Una publicación de la Asociación de Periodistas de la Provincia de Alicante

Trescientas... y pico

¡Todo es ya una fiesta!

Fuente: Freepik.

La escena sucedió más o menos así. Un restaurante de Alicante y de cierto postín (50 euros el menú ya da idea), con grandes ventanales que dan a la hermosa dársena del puerto repleta de barcos de recreo. Es viernes, hora de comer. La sala del propio restaurante no está llena aún, pero, poco a poco, grupos de comensales van ocupando sus mesas, eso sí, previamente reservadas. Son grupos diversos, en general mujeres y hombres de mediana edad, profesionales parece, quizás alguna vieja amistad recuperada, un proyecto de viaje, una última conversación para un negocio en marcha, un reencuentro o una ruptura amorosa también en marcha, quién sabe. También, es posible, que haya turistas de un cierto nivel adquisitivo, turistas bien aconsejados.
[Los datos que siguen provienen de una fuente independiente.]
/-- **Half-space clusters are a.s. finite, all at once.** -/
theorem ae_halfSpace_clusters_finite :
    ∀ᵐ ω ∂bondPercolation (zdGraph 3) (criticalProbI 3), ∀ (i : Fin 3) (a : ℤ) (v : Site 3),
      {y : Site 3 | ω ∈ openConnIn {x : Site 3 | a ≤ x i} v y}.Finite ∧
      {y : Site 3 | ω ∈ openConnIn {x : Site 3 | x i ≤ a} v y}.Finite := by
  rw [ae_all_iff]; intro i
  rw [ae_all_iff]; intro a
  rw [ae_all_iff]; intro v
  refine Filter.Eventually.and ?_ ?_
  · -- the half-space `{a ≤ x_i}`
    by_cases hva : a ≤ v i
    · obtain ⟨t, ht⟩ : ∃ t : ℕ, v i = a + t := ⟨(v i - a).toNat, by omega⟩
      set w : Site 3 := v - Pi.single i (t : ℤ) with hw
      have hwi : w i = v i - t := by rw [hw]; simp
      refine ae_finite_of_iso (((zdSignedPermIso (Equiv.swap 0 i) 1).trans (zdShiftIso w))) t ?_ ?_
      · ext y
        simp only [Set.mem_image, Set.mem_setOf_eq]
        constructor
        · rintro ⟨x, hx, rfl⟩
          rw [affIso_apply_self]
          simp only [Pi.one_apply, Units.val_one, one_mul]
          omega
        · intro hy
          refine ⟨(((zdSignedPermIso (Equiv.swap 0 i) 1).trans (zdShiftIso w))).symm y, ?_, RelIso.apply_symm_apply _ _⟩
          have e := affIso_apply_self i 1 w ((((zdSignedPermIso (Equiv.swap 0 i) 1).trans (zdShiftIso w))).symm y)
          rw [RelIso.apply_symm_apply] at e
          simp only [Pi.one_apply, Units.val_one, one_mul] at e
          omega
      · ext k
        rw [affIso_axisPt]
        simp only [Pi.one_apply, Units.val_one, one_mul, hw, Pi.sub_apply]
        ring
    · filter_upwards with ω
      rw [setOf_openConnIn_eq_empty (by simpa using hva) ω]; exact Set.finite_empty
  · -- the half-space `{x_i ≤ a}`
    by_cases hva : v i ≤ a
    · obtain ⟨t, ht⟩ : ∃ t : ℕ, a = v i + t := ⟨(a - v i).toNat, by omega⟩
      set w : Site 3 := v + Pi.single i (t : ℤ) with hw
      have hwi : w i = v i + t := by rw [hw]; simp
      set ε : Fin 3 → ℤˣ := Function.update 1 i (-1) with hε
      have hεi : (ε i : ℤ) = -1 := by rw [hε]; simp
      have hεk : ∀ k, k ≠ i → (ε k : ℤ) = 1 := by intro k hk; rw [hε]; simp [hk]
      refine ae_finite_of_iso (((zdSignedPermIso (Equiv.swap 0 i) ε).trans (zdShiftIso w))) t ?_ ?_
      · ext y
        simp only [Set.mem_image, Set.mem_setOf_eq]
        constructor
        · rintro ⟨x, hx, rfl⟩
          rw [affIso_apply_self, hεi]
          omega
        · intro hy
          refine ⟨(((zdSignedPermIso (Equiv.swap 0 i) ε).trans (zdShiftIso w))).symm y, ?_, RelIso.apply_symm_apply _ _⟩
          have e := affIso_apply_self i ε w ((((zdSignedPermIso (Equiv.swap 0 i) ε).trans (zdShiftIso w))).symm y)
          rw [RelIso.apply_symm_apply, hεi] at e
          omega
      · ext k
        rw [affIso_axisPt]
        by_cases hk : k = i
        · subst hk
          rw [hεi, hw]
          simp
        · rw [hεk k hk, hw]
          simp [hk]
    · filter_upwards with ω
      rw [setOf_openConnIn_eq_empty (by simpa using hva) ω]; exact Set.finite_empty

/-! ## The item -/

/-- **`PercDustRigidity.BernoulliEnergyFKGPortrait` (stmt-CriticalPhenomena-9596), settled**: at `p_c(ℤ³)`,
insertion tolerance on boxes (constant `p_c^{|E(Λ_N)|}`), deletion tolerance (`(1-p_c)^{|E(Λ_N)|}`), the
Harris–FKG inequality, and a.s. finiteness of all half-space clusters. -/
theorem bernoulliEnergyFKGPortrait_proof :
    Summit.CriticalPhenomena.PercolationContinuityZ3.Theses.PercDustRigidity.BernoulliEnergyFKGPortrait := by
  have hp0 : 0 < ((criticalProbI 3 : unitInterval) : ℝ) := by
    rw [coe_criticalProbI]; exact criticalProb_zd_pos 3 (by norm_num)
  have hp1 : ((criticalProbI 3 : unitInterval) : ℝ) < 1 := by
    rw [coe_criticalProbI]; exact criticalProb_zd_lt_one (by norm_num)
  refine ⟨?_, ?_, ?_, ae_halfSpace_clusters_finite⟩
  · -- insertion tolerance
    intro N
    set F := edgesIn (zdGraph 3) (box 3 N) with hF
    have hFsub : (↑F : Set (Sym2 (Site 3))) ⊆ (zdGraph 3).edgeSet := by
      intro e he
      rw [Finset.mem_coe, hF, mem_edgesIn_iff] at he
      exact he.1
    refine ⟨((criticalProbI 3 : unitInterval) : ℝ) ^ F.card, pow_pos hp0 _, fun S hS => ?_⟩
    exact bondPercolation_pow_mul_real_preimage_openEdges_le (zdGraph 3) (criticalProbI 3) F hFsub hS
  · -- deletion tolerance
    intro N
    set F := edgesIn (zdGraph 3) (box 3 N) with hF
    refine ⟨(1 - ((criticalProbI 3 : unitInterval) : ℝ)) ^ F.card, pow_pos (by linarith) _, fun S hS => ?_⟩
    exact bondPercolation_pow_mul_real_preimage_closeEdges_le (zdGraph 3) (criticalProbI 3) F hS
  · -- Harris–FKG, measure form
    intro A B hA hB hAm hBm
    set μ := bondPercolation (zdGraph 3) (criticalProbI 3) with hμ
    have h := harris_fkg_holds (zdGraph 3) (criticalProbI 3) hA hB hAm hBm
    rw [← ofReal_measureReal (measure_ne_top μ A), ← ofReal_measureReal (measure_ne_top μ B),
      ← ofReal_measureReal (measure_ne_top μ (A ∩ B)), ← ENNReal.ofReal_mul measureReal_nonneg]
    exact ENNReal.ofReal_le_ofReal h
import Literature.NumberTheory.Sieve.AsymptoticSieveForPrimesTheorem2Counting
import HarnessLib

/-!
# Friedlander–Iwaniec, Proposition 2.1 in consumed form: arithmetic lemmas for the reduction `ã_n = μ²(n) a_n` (ASP §9)

Trunk T-SIEVE, family `parity`; first companion ("Lemmas") file of
`Literature.NumberTheory.Sieve.FriedlanderIwaniecPrimesProp21`. Source: J. Friedlander, H. Iwaniec,
*Asymptotic sieve for primes*, Ann. of Math. (2) 148 (1998), 1041–1065 [FriedlanderIwaniecASP1998]
(= arXiv:math/9811186), §9 "A generalization", pp. 1058–1063: the proof of Theorem 2 (Theorem 1
for sequences not supported on squarefree numbers) by the reduction (9.4) `ã_n = μ²(n) a_n`,
(9.5) `g̃(p) = (g(p) - g(p²))/(1 - g(p²))`, (9.8) `G = ∏_p (1 - g(p²))`, (9.9)
`g̃(d) G = ∑_ν μ(ν) g([ν², d])`, and the estimates (9.10)–(9.12).

This file collects the purely arithmetic inputs of that proof, for an arbitrary multiplicative
`g : ArithmeticFunction ℝ` and arbitrary nonnegative sequences (no analysis):

* `sum_moebius_filter_sq_dvd` — detecting squarefree numbers, `∑_{ν² ∣ n} μ(ν) = μ²(n)`
  ("Detecting squarefree numbers by the Möbius formula", p. 1061);
* `lcm_sq_eq_mul_div_gcd` and its companions — for squarefree `ν, d`:
  `[ν², d] = ν² · (d/(d,ν))` with coprime factors, `[ν², d]` is cubefree, and `ν` is recovered from
  `[ν², d]` as the product of the primes whose square divides it, whence "every `k` has at most
  `τ(k)` representations as `k = [ν², d]`" (`card_filter_lcm_sq_eq_le`, p. 1061);
* `sum_divisors_card_divisors_sq_le` — `∑_{k ∣ n} τ(k)² ≤ τ(n)³`;
* `sum_divisors_moebius_mul_apply_mul`, `sum_divisors_moebius_mul_apply_sq` — for squarefree `d`,
  `∑_{e ∣ d} μ(e) g(e d) = ∏_{p ∣ d} (g(p) - g(p²))` and `∑_{e ∣ d} μ(e) g(e²) = ∏_{p ∣ d} (1 - g(p²))`,
  the finite Euler factors behind (9.5), (9.8), (9.9).

## References

* J. Friedlander, H. Iwaniec, *Asymptotic sieve for primes*, Ann. of Math. 148 (1998), 1041–1065,
  §9 pp. 1058–1063. [cite: FriedlanderIwaniecASP1998, §9]

## Mathlib / tree search

Mathlib: `ArithmeticFunction.moebius_mul_coe_zeta` (`∑_{d∣n} μ(d) = [n = 1]`),
`Nat.prod_pow_factorization_eq_self`, `Nat.factorization_le_iff_dvd`, `Nat.factorization_lcm`,
`Nat.Squarefree.ext_iff`, `Nat.squarefree_iff_factorization_le_one`, `Finset.prod_add`,
`ArithmeticFunction.IsMultiplicative.map_mul_of_coprime`, `Finset.sum_comp`,
`Finset.sum_mul_sq_le_sq_mul_sq`, `Real.summable_nat_rpow`, `tendsto_atTop_ciInf`,
`Summable.sum_add_tsum_nat_add`, `Real.tsum_le_of_sum_range_le`, `isLittleO_log_rpow_rpow_atTop`.
Tree (reused, not restated): `IsCubefree` (`FriedlanderIwaniecPrimes`), `card_divisors_prime_pow`
(`…CrudeBound`), `sum_Icc_le_prod_primesLE_sum`, `fiMomentWeight`, `sum_fiMomentWeight_le`,
`one_le_fiLoss`, `one_le_card_divisors`, `sum_primesLE_inv_sq_le_one` (`…Prop21`),
`density_nonneg_of_isCubefree` (`…Theorem2Counting`), `density_squarefree_nonneg`
(`…Theorem2Density`), `prod_one_add_le_exp_sum` (`…Reduction`), `CFZ.one_sub_sum_le_prod_one_sub`
(`SmoothMajorantLocal`), `FriedlanderIwaniecPrimesSquarefree.squarefree_prod_of_primes`,
`FriedlanderIwaniecPrimesSquarefree.log_pow_ten_le` (`…SquarefreeProofs`). The concurrent series
`AsymptoticSieveForPrimesTheorem2{Density, Identities, Counting, Tails, Inputs}` formalises the same
§9 with different bookkeeping (dyadic `ω`-weights, finite prime sets); this file is self-contained
above it and proves the two eventual estimates (9.7), (9.12) in one statement
(`sqfree_sieve_main_estimates`). `lean search` for the new names
(`sum_moebius_filter_sq_dvd|lcm_sq_eq_mul_div_gcd|card_filter_lcm_sq_eq_le|sqfree_sieve_main_estimates`):
nothing.
-/

noncomputable section

open Filter Finset Real
open scoped ArithmeticFunction.Moebius ArithmeticFunction.sigma ArithmeticFunction.omega

namespace Literature.NumberTheory.Sieve.ASPTheorem2

/-! ### Detecting squarefree numbers: `∑_{ν² ∣ n} μ(ν) = μ²(n)` -/

/-- The "square root of the largest square divisor": `r(n) = ∏_p p^{⌊v_p(n)/2⌋}`, as the product of
the finsupp `p ↦ ⌊v_p(n)/2⌋`. [folklore] -/
theorem factorization_sqrtPart (n : ℕ) :
    ((Finsupp.mapRange (fun k => k / 2) (rfl : (0 : ℕ) / 2 = 0) n.factorization).prod
        (· ^ ·)).factorization =
      Finsupp.mapRange (fun k => k / 2) (rfl : (0 : ℕ) / 2 = 0) n.factorization := by
  refine Nat.prod_pow_factorization_eq_self fun p hp => ?_
  have : p ∈ n.factorization.support := Finsupp.support_mapRange hp
  exact Nat.prime_of_mem_primeFactors (by rwa [Nat.support_factorization] at this)

/-- For `n ≥ 1`: `ν² ∣ n` iff `ν` divides `r(n) = ∏_p p^{⌊v_p(n)/2⌋}`. [folklore] -/
theorem sq_dvd_iff_dvd_sqrtPart {n : ℕ} (hn : n ≠ 0) (ν : ℕ) :
    ν ^ 2 ∣ n ↔ ν ∣ (Finsupp.mapRange (fun k => k / 2) (rfl : (0 : ℕ) / 2 = 0)
      n.factorization).prod (· ^ ·) := by
  set f := Finsupp.mapRange (fun k => k / 2) (rfl : (0 : ℕ) / 2 = 0) n.factorization with hf
  set r := f.prod (· ^ ·) with hr
  have hrf : r.factorization = f := factorization_sqrtPart n
  have hr0 : r ≠ 0 := by
    rw [hr, Finsupp.prod]
    refine prod_ne_zero_iff.mpr fun p hp => pow_ne_zero _ ?_
    have : p ∈ n.factorization.support := Finsupp.support_mapRange hp
    exact (Nat.prime_of_mem_primeFactors (by rwa [Nat.support_factorization] at this)).ne_zero
  rcases eq_or_ne ν 0 with rfl | hν
  · simp only [ne_eq, OfNat.ofNat_ne_zero, not_false_eq_true, zero_pow, zero_dvd_iff, hn, hr0]
  rw [← Nat.factorization_le_iff_dvd (pow_ne_zero 2 hν) hn, ← Nat.factorization_le_iff_dvd hν hr0,
    hrf, Nat.factorization_pow]
  constructor
  · intro h p
    have hp := h p
    simp only [Finsupp.smul_apply, smul_eq_mul] at hp
    rw [hf, Finsupp.mapRange_apply]
    omega
  · intro h p
    have hp := h p
    rw [hf, Finsupp.mapRange_apply] at hp
    simp only [Finsupp.smul_apply, smul_eq_mul]
    omega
En el fondo del luminoso y acogedor habitáculo, decorado de forma minimalista, coinciden fatalmente —eso lo supimos luego— dos grandes mesas redondas con grupos de claros intereses contrapuestos. En una de ellas, una docena de personas mayores en amena charla, reunidas —se supone— para celebrar el final de algo o el principio de algo nuevo, quizás solo eran las ganas de volver a verse. Justo al lado —cosas del fatal destino— otro grupo, más jóvenes casi todos, casi todos hombres, apenas un par de mujeres. Se les ve bronceados, empoderados, disfrutones, despreocupados, con eso que se dice de tener ganas de comerse la vida. Seguramente —no está claro— son socios de un club de regatas próximo.

Pero muy pronto, el ambiente se va tensando. El bullicio de la conversación, casi mejor decir que del jolgorio, en la mesa de los más jóvenes, va subiendo de decibelios hasta casi apoderarse de la estancia. La propia mesa redonda que ocupan, con su cubertería, copas y platos, va subiendo y bajando físicamente, empujada por manos acompasadas hasta casi la altura de sus propias cabezas, todo ese movimiento al compás de extraños e incomprensibles sonidos guturales —»¡uh!, ¡uh!, ¡uh!, ¡uh!…»—. Risas. Más risas. Las carcajadas aumentan. Los decibelios también.

Cada vez se hace más difícil mantener una conversación a los comensales de las mesas más cercanas. Lo que parecía cosa de una pequeña licencia festiva —se entiende, estamos en verano, Alicante…— un momento de fervor, se convierte en un continuo. En un desagradable jolgorio. Mesa para arriba, mesa para abajo. Tintineo de cubiertos y vajilla. Más sonidos guturales. Nadie hace nada pese a las miradas que se cruzan entre los ocupantes más próximos.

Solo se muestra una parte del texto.